- [What the task asks]:
Set down exactly the lines below between the line holding "map_sub, h1, map_natCast, sub_self]" and the line holding "have h2 := neg_one_pow_eq_evalAt_negTwo_of_hasOrderAtNegTwo", inclusive; no other line belongs in the answer.

- [Stored data]:
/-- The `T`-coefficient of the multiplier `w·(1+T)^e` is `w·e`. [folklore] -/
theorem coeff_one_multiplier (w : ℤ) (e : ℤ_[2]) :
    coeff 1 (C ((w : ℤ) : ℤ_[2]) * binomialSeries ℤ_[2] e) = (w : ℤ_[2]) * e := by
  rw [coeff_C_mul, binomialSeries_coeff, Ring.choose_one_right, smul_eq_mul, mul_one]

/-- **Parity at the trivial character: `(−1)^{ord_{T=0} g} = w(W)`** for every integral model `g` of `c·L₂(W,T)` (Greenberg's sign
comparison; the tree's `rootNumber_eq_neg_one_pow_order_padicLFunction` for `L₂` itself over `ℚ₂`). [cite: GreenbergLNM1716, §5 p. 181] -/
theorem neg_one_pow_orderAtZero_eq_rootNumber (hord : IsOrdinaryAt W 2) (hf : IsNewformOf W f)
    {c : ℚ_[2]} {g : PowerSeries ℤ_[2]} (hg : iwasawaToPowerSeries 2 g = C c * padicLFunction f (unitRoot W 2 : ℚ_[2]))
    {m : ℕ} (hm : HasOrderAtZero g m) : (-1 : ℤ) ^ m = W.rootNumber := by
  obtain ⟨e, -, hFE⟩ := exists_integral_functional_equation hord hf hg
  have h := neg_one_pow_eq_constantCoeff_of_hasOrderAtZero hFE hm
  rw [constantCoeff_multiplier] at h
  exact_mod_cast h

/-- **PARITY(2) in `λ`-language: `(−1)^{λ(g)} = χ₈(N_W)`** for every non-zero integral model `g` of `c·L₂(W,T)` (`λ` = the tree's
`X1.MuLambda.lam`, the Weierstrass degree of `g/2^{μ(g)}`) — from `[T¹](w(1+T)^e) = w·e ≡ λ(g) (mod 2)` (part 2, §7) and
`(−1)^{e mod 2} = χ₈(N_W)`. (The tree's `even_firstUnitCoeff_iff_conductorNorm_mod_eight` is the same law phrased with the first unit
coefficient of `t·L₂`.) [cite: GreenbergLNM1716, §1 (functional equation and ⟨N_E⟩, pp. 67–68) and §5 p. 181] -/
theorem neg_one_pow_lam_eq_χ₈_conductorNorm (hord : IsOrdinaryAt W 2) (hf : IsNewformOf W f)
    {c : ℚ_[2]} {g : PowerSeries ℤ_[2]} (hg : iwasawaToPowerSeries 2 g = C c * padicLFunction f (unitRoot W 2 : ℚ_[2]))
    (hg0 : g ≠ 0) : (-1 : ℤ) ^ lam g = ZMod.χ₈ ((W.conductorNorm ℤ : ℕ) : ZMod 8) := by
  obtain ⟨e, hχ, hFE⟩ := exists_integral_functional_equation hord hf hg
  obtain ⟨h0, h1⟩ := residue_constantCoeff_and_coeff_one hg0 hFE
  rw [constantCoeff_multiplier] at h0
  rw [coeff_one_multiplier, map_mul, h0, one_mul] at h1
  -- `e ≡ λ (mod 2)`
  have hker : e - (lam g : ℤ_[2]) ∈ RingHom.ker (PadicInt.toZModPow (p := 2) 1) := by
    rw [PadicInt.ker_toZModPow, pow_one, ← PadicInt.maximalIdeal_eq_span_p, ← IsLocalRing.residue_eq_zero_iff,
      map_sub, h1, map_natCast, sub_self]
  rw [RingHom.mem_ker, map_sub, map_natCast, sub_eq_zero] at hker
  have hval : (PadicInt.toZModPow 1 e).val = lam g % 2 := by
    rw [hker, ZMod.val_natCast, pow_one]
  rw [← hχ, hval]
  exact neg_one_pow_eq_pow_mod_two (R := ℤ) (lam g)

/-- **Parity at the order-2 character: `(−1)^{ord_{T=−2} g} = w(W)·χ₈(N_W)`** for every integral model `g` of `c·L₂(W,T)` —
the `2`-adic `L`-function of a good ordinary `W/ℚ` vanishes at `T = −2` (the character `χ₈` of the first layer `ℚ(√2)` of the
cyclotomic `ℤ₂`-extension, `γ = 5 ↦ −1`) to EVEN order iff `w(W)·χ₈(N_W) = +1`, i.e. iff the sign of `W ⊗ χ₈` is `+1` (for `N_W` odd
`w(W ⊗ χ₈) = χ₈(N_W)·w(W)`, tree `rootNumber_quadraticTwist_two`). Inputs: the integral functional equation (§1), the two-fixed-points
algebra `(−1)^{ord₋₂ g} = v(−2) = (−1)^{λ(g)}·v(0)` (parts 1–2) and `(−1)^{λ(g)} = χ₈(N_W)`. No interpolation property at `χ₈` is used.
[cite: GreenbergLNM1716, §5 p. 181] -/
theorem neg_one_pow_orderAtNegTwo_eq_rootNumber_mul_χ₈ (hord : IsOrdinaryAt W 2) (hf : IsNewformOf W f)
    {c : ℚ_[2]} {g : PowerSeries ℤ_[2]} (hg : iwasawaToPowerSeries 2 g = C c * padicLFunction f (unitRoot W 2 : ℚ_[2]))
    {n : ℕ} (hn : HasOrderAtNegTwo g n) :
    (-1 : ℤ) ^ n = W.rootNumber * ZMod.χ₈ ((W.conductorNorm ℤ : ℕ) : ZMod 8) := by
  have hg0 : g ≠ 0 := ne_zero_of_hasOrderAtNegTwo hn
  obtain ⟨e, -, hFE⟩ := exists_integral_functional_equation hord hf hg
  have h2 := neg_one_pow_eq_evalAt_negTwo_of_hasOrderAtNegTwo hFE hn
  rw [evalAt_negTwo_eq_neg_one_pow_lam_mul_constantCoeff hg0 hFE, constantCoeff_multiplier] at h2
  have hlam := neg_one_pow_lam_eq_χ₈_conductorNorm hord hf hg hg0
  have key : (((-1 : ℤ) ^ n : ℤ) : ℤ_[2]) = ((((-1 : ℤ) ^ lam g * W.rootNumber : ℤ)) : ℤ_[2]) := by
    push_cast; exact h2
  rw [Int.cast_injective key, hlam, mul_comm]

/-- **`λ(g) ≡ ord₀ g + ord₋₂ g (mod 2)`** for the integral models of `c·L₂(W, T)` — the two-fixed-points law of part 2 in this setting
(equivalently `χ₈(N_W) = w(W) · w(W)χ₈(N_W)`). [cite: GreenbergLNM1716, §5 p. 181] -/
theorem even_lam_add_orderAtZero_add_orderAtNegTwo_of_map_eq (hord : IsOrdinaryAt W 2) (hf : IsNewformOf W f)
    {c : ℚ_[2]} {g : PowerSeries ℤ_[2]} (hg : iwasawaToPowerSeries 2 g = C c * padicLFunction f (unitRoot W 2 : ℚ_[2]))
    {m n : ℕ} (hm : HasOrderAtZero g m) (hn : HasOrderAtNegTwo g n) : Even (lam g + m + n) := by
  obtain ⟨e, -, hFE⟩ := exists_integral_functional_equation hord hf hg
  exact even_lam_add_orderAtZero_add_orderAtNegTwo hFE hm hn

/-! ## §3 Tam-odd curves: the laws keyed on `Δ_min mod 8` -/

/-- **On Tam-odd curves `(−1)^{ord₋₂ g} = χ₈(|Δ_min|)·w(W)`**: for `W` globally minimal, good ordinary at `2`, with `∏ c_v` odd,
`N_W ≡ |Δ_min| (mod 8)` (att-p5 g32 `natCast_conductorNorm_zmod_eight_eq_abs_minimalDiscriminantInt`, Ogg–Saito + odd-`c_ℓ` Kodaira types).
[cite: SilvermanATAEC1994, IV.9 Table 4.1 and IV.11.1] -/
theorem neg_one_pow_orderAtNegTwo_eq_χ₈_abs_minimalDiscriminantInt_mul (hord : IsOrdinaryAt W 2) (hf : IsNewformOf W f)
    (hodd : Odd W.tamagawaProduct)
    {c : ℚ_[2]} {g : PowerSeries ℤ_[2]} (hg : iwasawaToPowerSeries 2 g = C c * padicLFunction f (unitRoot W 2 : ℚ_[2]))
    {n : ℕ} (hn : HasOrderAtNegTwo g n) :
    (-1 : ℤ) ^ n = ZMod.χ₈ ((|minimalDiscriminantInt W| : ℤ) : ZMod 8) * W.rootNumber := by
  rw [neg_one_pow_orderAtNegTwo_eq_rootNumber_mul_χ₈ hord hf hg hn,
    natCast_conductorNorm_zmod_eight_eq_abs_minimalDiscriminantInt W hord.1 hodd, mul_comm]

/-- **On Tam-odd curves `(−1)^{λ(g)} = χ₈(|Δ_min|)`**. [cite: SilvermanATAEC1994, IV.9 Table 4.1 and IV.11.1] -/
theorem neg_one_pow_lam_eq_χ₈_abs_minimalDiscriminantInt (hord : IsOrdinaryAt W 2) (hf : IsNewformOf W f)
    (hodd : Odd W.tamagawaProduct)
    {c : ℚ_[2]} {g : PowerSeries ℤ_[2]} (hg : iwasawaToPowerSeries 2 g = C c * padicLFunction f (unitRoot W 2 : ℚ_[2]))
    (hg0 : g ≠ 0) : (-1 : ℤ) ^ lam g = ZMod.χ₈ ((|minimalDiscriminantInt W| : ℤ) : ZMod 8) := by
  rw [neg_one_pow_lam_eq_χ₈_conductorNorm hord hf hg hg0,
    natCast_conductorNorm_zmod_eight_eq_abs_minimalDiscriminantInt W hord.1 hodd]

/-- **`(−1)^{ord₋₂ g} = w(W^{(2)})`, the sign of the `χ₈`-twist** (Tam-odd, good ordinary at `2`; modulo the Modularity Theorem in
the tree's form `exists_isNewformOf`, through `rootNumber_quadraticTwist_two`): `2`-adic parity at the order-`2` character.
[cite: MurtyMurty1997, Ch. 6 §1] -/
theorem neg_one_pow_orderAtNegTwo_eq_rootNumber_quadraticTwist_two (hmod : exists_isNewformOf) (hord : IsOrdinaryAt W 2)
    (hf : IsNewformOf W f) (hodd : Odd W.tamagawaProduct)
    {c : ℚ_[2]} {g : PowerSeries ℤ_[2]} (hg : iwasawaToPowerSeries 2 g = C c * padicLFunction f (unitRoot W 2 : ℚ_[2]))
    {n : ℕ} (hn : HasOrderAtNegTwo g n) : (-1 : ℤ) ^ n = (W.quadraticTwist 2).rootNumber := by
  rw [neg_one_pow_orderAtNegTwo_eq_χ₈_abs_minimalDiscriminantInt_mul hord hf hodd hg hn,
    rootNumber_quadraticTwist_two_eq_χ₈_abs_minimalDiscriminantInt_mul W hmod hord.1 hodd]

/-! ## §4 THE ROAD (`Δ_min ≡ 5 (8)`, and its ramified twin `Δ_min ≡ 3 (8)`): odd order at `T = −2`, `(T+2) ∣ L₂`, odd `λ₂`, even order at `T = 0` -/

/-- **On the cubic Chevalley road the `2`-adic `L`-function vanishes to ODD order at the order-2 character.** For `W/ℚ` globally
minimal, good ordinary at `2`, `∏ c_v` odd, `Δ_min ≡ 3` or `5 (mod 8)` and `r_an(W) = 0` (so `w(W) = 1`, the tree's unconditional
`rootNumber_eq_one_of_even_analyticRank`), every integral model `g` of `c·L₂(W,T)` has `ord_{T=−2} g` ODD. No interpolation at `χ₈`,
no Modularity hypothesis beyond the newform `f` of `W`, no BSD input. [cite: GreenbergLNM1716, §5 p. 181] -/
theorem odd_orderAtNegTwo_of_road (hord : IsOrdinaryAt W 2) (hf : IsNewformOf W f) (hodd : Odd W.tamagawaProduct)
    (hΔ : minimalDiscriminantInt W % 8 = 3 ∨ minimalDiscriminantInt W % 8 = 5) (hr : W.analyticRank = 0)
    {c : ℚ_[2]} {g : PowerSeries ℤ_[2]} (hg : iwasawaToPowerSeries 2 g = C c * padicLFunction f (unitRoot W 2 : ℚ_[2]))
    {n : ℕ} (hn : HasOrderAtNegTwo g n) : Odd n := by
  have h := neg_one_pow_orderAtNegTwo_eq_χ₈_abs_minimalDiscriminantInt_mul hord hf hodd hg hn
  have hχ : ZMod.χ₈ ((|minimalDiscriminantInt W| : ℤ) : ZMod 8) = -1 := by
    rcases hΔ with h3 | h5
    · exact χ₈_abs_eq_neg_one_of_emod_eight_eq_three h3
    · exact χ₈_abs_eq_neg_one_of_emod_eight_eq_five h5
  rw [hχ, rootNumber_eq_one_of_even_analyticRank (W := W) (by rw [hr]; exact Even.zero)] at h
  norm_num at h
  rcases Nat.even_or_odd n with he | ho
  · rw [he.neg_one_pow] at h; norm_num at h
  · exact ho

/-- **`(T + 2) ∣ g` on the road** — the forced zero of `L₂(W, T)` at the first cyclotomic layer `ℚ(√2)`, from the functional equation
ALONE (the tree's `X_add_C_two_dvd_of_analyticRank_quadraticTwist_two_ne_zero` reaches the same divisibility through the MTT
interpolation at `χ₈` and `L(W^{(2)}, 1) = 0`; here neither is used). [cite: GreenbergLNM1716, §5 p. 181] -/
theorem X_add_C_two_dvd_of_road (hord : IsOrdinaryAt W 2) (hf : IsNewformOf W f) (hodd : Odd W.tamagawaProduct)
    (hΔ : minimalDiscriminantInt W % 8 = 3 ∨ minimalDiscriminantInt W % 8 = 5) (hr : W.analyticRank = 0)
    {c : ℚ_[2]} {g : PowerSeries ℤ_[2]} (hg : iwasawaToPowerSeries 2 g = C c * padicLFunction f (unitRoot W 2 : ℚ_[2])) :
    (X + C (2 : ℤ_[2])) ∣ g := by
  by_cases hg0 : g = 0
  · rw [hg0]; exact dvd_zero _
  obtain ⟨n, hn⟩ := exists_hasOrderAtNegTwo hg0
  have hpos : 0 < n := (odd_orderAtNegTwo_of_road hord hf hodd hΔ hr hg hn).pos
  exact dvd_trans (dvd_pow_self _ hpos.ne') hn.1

- [Exercise output]:
      map_sub, h1, map_natCast, sub_self]
  rw [RingHom.mem_ker, map_sub, map_natCast, sub_eq_zero] at hker
  have hval : (PadicInt.toZModPow 1 e).val = lam g % 2 := by
    rw [hker, ZMod.val_natCast, pow_one]
  rw [← hχ, hval]
  exact neg_one_pow_eq_pow_mod_two (R := ℤ) (lam g)

/-- **Parity at the order-2 character: `(−1)^{ord_{T=−2} g} = w(W)·χ₈(N_W)`** for every integral model `g` of `c·L₂(W,T)` —
the `2`-adic `L`-function of a good ordinary `W/ℚ` vanishes at `T = −2` (the character `χ₈` of the first layer `ℚ(√2)` of the
cyclotomic `ℤ₂`-extension, `γ = 5 ↦ −1`) to EVEN order iff `w(W)·χ₈(N_W) = +1`, i.e. iff the sign of `W ⊗ χ₈` is `+1` (for `N_W` odd
`w(W ⊗ χ₈) = χ₈(N_W)·w(W)`, tree `rootNumber_quadraticTwist_two`). Inputs: the integral functional equation (§1), the two-fixed-points
algebra `(−1)^{ord₋₂ g} = v(−2) = (−1)^{λ(g)}·v(0)` (parts 1–2) and `(−1)^{λ(g)} = χ₈(N_W)`. No interpolation property at `χ₈` is used.
[cite: GreenbergLNM1716, §5 p. 181] -/
theorem neg_one_pow_orderAtNegTwo_eq_rootNumber_mul_χ₈ (hord : IsOrdinaryAt W 2) (hf : IsNewformOf W f)
    {c : ℚ_[2]} {g : PowerSeries ℤ_[2]} (hg : iwasawaToPowerSeries 2 g = C c * padicLFunction f (unitRoot W 2 : ℚ_[2]))
    {n : ℕ} (hn : HasOrderAtNegTwo g n) :
    (-1 : ℤ) ^ n = W.rootNumber * ZMod.χ₈ ((W.conductorNorm ℤ : ℕ) : ZMod 8) := by
  have hg0 : g ≠ 0 := ne_zero_of_hasOrderAtNegTwo hn
  obtain ⟨e, -, hFE⟩ := exists_integral_functional_equation hord hf hg
  have h2 := neg_one_pow_eq_evalAt_negTwo_of_hasOrderAtNegTwo hFE hn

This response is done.